■ **ACTIVITY**
Write out only the final part of the records below. It begins with the line that contains "of cell 135" and ends with the last line.

=====

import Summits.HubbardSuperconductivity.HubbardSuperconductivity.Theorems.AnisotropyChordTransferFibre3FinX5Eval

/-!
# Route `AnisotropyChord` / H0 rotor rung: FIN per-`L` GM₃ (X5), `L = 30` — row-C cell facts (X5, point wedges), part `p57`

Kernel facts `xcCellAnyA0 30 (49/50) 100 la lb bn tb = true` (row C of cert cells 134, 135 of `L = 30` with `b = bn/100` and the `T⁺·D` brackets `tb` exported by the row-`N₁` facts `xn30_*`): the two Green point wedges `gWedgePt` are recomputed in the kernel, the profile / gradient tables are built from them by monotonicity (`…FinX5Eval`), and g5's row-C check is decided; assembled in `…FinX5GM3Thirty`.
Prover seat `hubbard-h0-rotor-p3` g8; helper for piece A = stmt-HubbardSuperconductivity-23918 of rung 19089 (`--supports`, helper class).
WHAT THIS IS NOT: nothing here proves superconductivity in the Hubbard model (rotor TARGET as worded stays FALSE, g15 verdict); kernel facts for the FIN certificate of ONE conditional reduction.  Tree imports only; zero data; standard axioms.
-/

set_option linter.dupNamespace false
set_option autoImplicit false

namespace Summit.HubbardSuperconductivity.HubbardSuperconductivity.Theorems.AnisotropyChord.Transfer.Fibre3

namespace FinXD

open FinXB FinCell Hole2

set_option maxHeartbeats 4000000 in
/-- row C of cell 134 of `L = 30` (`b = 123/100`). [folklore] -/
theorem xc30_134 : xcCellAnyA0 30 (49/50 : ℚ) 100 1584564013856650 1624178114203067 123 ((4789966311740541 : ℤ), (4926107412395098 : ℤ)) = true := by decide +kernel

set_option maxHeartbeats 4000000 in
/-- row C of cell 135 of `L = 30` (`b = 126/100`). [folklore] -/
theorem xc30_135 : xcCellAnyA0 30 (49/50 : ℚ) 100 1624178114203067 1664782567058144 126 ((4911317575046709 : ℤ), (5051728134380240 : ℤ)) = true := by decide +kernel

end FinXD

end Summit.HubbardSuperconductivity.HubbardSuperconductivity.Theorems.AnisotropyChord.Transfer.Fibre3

=====

■ **EXPECTED OUTPUT**
/-- row C of cell 135 of `L = 30` (`b = 126/100`). [folklore] -/
theorem xc30_135 : xcCellAnyA0 30 (49/50 : ℚ) 100 1624178114203067 1664782567058144 126 ((4911317575046709 : ℤ), (5051728134380240 : ℤ)) = true := by decide +kernel

end FinXD

end Summit.HubbardSuperconductivity.HubbardSuperconductivity.Theorems.AnisotropyChord.Transfer.Fibre3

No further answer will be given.